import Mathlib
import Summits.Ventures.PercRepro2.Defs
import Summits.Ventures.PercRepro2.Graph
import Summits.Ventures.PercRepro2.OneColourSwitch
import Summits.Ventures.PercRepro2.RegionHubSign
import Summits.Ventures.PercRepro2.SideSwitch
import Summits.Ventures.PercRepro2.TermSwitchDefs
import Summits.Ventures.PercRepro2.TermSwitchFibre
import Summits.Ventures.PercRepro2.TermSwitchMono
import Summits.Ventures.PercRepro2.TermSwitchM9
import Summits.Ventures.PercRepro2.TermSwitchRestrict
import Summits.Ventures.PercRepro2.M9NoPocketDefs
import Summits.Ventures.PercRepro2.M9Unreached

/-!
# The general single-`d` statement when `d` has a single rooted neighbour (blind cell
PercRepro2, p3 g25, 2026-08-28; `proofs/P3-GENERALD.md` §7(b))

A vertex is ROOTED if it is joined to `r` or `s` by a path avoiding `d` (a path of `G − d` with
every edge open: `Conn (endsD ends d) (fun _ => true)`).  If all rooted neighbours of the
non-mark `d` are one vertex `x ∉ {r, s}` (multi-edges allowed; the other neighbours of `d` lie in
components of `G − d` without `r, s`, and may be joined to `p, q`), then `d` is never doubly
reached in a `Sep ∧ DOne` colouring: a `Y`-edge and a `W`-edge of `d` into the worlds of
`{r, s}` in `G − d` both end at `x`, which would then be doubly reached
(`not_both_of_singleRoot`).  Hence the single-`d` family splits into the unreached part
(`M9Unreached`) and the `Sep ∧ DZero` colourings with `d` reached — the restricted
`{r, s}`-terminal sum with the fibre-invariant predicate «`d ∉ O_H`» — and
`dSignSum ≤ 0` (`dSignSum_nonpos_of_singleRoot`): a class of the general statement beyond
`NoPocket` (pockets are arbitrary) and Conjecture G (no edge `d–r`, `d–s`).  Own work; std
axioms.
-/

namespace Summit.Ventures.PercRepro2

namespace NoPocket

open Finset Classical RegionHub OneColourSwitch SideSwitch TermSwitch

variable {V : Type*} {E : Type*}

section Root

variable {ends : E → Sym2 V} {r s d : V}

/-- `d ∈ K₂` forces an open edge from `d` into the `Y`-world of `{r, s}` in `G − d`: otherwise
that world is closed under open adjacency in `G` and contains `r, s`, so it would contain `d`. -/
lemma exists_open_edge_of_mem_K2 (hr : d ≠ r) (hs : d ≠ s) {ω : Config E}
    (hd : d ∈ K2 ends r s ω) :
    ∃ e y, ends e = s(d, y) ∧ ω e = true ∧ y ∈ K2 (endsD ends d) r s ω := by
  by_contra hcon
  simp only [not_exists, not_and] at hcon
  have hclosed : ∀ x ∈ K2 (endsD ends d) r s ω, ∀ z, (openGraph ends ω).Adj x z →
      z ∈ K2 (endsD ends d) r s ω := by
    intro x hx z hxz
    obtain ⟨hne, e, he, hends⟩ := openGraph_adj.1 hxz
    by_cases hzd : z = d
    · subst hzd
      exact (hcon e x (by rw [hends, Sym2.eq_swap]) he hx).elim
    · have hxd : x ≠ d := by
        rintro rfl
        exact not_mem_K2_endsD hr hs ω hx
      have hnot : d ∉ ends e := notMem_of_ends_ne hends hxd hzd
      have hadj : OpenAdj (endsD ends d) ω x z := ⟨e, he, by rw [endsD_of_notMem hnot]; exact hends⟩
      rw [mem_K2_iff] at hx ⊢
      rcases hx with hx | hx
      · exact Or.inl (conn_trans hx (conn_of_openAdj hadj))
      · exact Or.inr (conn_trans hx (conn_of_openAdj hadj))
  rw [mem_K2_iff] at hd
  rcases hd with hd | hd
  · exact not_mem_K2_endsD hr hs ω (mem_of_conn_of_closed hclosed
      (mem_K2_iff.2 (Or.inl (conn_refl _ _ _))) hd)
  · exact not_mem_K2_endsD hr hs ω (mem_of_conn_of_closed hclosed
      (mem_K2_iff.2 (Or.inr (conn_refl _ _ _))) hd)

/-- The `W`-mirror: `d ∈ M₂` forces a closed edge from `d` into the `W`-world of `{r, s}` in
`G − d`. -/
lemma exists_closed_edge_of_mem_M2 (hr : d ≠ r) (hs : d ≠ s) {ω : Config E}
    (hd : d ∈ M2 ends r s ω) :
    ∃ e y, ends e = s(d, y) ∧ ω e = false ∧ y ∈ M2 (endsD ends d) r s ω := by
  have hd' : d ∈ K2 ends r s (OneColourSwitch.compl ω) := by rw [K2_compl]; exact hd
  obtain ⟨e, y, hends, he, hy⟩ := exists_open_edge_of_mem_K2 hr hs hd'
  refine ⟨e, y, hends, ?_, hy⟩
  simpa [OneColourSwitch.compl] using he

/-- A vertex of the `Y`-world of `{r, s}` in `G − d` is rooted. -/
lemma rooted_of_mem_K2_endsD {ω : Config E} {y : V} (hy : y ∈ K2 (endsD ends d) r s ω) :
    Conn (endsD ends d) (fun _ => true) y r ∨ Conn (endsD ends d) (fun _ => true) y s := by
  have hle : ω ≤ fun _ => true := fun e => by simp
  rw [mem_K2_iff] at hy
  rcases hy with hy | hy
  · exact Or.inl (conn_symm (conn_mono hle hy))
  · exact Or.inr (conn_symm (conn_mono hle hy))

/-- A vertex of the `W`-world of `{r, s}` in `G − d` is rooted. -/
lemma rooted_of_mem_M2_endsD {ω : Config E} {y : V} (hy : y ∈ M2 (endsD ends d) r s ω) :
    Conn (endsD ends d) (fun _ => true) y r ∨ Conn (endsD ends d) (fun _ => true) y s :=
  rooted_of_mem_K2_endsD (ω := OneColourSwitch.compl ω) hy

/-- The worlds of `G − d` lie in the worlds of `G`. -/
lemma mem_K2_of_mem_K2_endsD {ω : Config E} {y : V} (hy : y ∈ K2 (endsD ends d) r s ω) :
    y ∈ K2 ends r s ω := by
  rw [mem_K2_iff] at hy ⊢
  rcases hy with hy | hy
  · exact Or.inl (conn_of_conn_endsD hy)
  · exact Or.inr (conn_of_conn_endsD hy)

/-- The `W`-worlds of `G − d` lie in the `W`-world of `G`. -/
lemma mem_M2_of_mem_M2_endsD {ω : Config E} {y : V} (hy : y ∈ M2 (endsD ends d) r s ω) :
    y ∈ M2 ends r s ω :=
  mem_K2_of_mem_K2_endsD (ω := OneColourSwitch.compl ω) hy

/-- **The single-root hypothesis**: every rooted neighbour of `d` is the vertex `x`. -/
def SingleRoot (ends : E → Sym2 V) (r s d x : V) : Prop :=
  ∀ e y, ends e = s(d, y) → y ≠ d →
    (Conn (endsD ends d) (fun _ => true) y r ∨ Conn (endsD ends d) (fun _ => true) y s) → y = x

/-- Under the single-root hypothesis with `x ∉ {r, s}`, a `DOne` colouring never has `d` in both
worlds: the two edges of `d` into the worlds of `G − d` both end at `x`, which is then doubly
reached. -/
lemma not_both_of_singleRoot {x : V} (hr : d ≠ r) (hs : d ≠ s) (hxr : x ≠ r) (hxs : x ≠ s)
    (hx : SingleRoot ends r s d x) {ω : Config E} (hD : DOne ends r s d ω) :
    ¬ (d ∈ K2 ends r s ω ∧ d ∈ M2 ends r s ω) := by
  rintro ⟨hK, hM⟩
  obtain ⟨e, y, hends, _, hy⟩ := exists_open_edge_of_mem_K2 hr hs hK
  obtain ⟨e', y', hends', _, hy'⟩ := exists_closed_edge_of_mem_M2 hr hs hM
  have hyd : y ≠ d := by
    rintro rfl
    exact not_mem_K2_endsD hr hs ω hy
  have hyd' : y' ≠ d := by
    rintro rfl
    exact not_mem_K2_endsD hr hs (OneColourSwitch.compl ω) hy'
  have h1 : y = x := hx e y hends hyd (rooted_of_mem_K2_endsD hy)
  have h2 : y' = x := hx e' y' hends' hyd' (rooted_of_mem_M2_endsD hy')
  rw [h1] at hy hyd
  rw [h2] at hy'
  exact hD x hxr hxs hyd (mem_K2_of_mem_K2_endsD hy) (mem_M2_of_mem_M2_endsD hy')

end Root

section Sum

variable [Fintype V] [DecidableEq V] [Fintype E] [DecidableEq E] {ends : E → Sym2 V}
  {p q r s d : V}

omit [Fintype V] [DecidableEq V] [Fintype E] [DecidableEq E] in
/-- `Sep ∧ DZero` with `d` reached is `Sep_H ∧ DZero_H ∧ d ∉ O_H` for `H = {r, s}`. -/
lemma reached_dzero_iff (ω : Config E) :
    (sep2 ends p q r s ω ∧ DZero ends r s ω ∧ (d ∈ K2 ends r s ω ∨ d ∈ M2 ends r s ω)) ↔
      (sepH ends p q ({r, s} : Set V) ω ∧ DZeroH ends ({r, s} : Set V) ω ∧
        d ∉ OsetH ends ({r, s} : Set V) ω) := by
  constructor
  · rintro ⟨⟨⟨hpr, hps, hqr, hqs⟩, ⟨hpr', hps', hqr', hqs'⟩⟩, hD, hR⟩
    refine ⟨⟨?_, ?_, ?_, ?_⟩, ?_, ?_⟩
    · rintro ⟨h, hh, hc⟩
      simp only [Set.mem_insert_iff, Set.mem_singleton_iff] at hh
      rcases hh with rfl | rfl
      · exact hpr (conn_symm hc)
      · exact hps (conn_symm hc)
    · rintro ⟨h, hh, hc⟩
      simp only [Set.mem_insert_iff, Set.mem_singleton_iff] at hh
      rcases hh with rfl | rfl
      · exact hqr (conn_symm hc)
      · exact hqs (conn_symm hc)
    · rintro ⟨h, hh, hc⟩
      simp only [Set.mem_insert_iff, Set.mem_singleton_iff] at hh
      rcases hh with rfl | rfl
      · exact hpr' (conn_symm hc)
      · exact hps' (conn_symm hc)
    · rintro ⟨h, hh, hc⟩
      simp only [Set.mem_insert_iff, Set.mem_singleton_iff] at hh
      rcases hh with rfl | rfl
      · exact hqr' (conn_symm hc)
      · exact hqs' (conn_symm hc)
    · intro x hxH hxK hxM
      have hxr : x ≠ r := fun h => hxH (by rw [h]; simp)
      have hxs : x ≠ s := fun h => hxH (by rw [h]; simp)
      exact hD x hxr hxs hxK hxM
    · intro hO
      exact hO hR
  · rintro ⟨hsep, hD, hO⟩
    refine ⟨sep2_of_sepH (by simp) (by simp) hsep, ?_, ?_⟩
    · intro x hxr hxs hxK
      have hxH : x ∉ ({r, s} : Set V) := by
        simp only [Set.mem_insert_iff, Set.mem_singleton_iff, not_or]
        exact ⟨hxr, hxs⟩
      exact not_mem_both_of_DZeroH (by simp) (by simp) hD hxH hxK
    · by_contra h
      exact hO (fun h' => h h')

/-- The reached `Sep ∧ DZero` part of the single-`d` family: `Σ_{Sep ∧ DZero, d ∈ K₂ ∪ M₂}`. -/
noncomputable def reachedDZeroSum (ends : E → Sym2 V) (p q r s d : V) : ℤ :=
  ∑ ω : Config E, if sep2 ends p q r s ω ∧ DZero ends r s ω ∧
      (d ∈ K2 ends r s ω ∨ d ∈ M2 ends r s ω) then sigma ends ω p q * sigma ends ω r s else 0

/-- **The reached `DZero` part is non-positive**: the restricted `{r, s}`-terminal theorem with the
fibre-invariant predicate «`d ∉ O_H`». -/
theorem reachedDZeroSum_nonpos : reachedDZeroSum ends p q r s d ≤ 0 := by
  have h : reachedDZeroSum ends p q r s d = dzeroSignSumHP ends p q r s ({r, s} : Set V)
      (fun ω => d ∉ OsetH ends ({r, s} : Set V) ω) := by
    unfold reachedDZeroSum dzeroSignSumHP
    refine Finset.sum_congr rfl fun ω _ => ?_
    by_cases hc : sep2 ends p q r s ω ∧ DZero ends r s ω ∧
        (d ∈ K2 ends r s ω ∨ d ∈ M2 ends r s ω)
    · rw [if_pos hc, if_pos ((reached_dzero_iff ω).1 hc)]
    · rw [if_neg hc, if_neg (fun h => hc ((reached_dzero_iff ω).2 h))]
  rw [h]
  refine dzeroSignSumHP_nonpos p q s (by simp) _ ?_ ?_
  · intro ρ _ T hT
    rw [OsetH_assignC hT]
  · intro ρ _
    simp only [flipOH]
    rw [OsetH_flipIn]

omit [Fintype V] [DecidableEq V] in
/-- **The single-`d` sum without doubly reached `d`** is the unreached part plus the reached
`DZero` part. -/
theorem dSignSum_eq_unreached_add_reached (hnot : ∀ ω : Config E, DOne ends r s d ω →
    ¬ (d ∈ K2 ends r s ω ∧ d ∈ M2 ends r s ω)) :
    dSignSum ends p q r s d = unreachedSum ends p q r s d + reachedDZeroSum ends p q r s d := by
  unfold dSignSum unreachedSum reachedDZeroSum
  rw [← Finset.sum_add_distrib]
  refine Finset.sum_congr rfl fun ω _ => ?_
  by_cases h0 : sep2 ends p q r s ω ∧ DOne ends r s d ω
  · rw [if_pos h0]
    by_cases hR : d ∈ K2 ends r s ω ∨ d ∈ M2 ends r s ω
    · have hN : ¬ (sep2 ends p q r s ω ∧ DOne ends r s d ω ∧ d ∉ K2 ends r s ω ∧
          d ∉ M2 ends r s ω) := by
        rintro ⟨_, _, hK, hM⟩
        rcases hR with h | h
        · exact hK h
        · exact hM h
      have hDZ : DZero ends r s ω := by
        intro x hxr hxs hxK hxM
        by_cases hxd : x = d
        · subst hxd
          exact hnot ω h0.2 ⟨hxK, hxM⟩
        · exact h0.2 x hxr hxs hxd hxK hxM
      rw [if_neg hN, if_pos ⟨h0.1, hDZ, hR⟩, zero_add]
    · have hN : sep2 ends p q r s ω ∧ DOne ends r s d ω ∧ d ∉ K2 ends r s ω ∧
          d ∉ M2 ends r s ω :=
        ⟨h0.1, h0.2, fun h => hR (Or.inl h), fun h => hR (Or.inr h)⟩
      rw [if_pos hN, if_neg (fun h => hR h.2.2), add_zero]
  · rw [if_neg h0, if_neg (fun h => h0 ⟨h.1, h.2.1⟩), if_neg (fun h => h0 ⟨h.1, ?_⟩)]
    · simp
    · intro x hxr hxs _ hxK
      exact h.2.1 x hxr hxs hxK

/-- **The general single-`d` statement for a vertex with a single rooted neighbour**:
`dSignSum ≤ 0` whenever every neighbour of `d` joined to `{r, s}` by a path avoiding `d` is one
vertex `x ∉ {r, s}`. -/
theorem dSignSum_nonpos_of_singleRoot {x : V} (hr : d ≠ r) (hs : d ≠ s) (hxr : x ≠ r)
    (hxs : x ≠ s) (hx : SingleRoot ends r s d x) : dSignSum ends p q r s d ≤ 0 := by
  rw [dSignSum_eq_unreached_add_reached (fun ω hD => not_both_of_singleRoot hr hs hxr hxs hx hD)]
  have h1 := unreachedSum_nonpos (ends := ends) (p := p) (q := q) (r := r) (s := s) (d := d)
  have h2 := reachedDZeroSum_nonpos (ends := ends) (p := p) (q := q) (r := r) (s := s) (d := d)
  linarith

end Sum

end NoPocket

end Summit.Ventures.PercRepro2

☆ ☆ ☆ ☆ ☆

Your goal: Would you give the number of lines of the data that include the string "obtain"? Nothing else is wanted.

Answer section: 4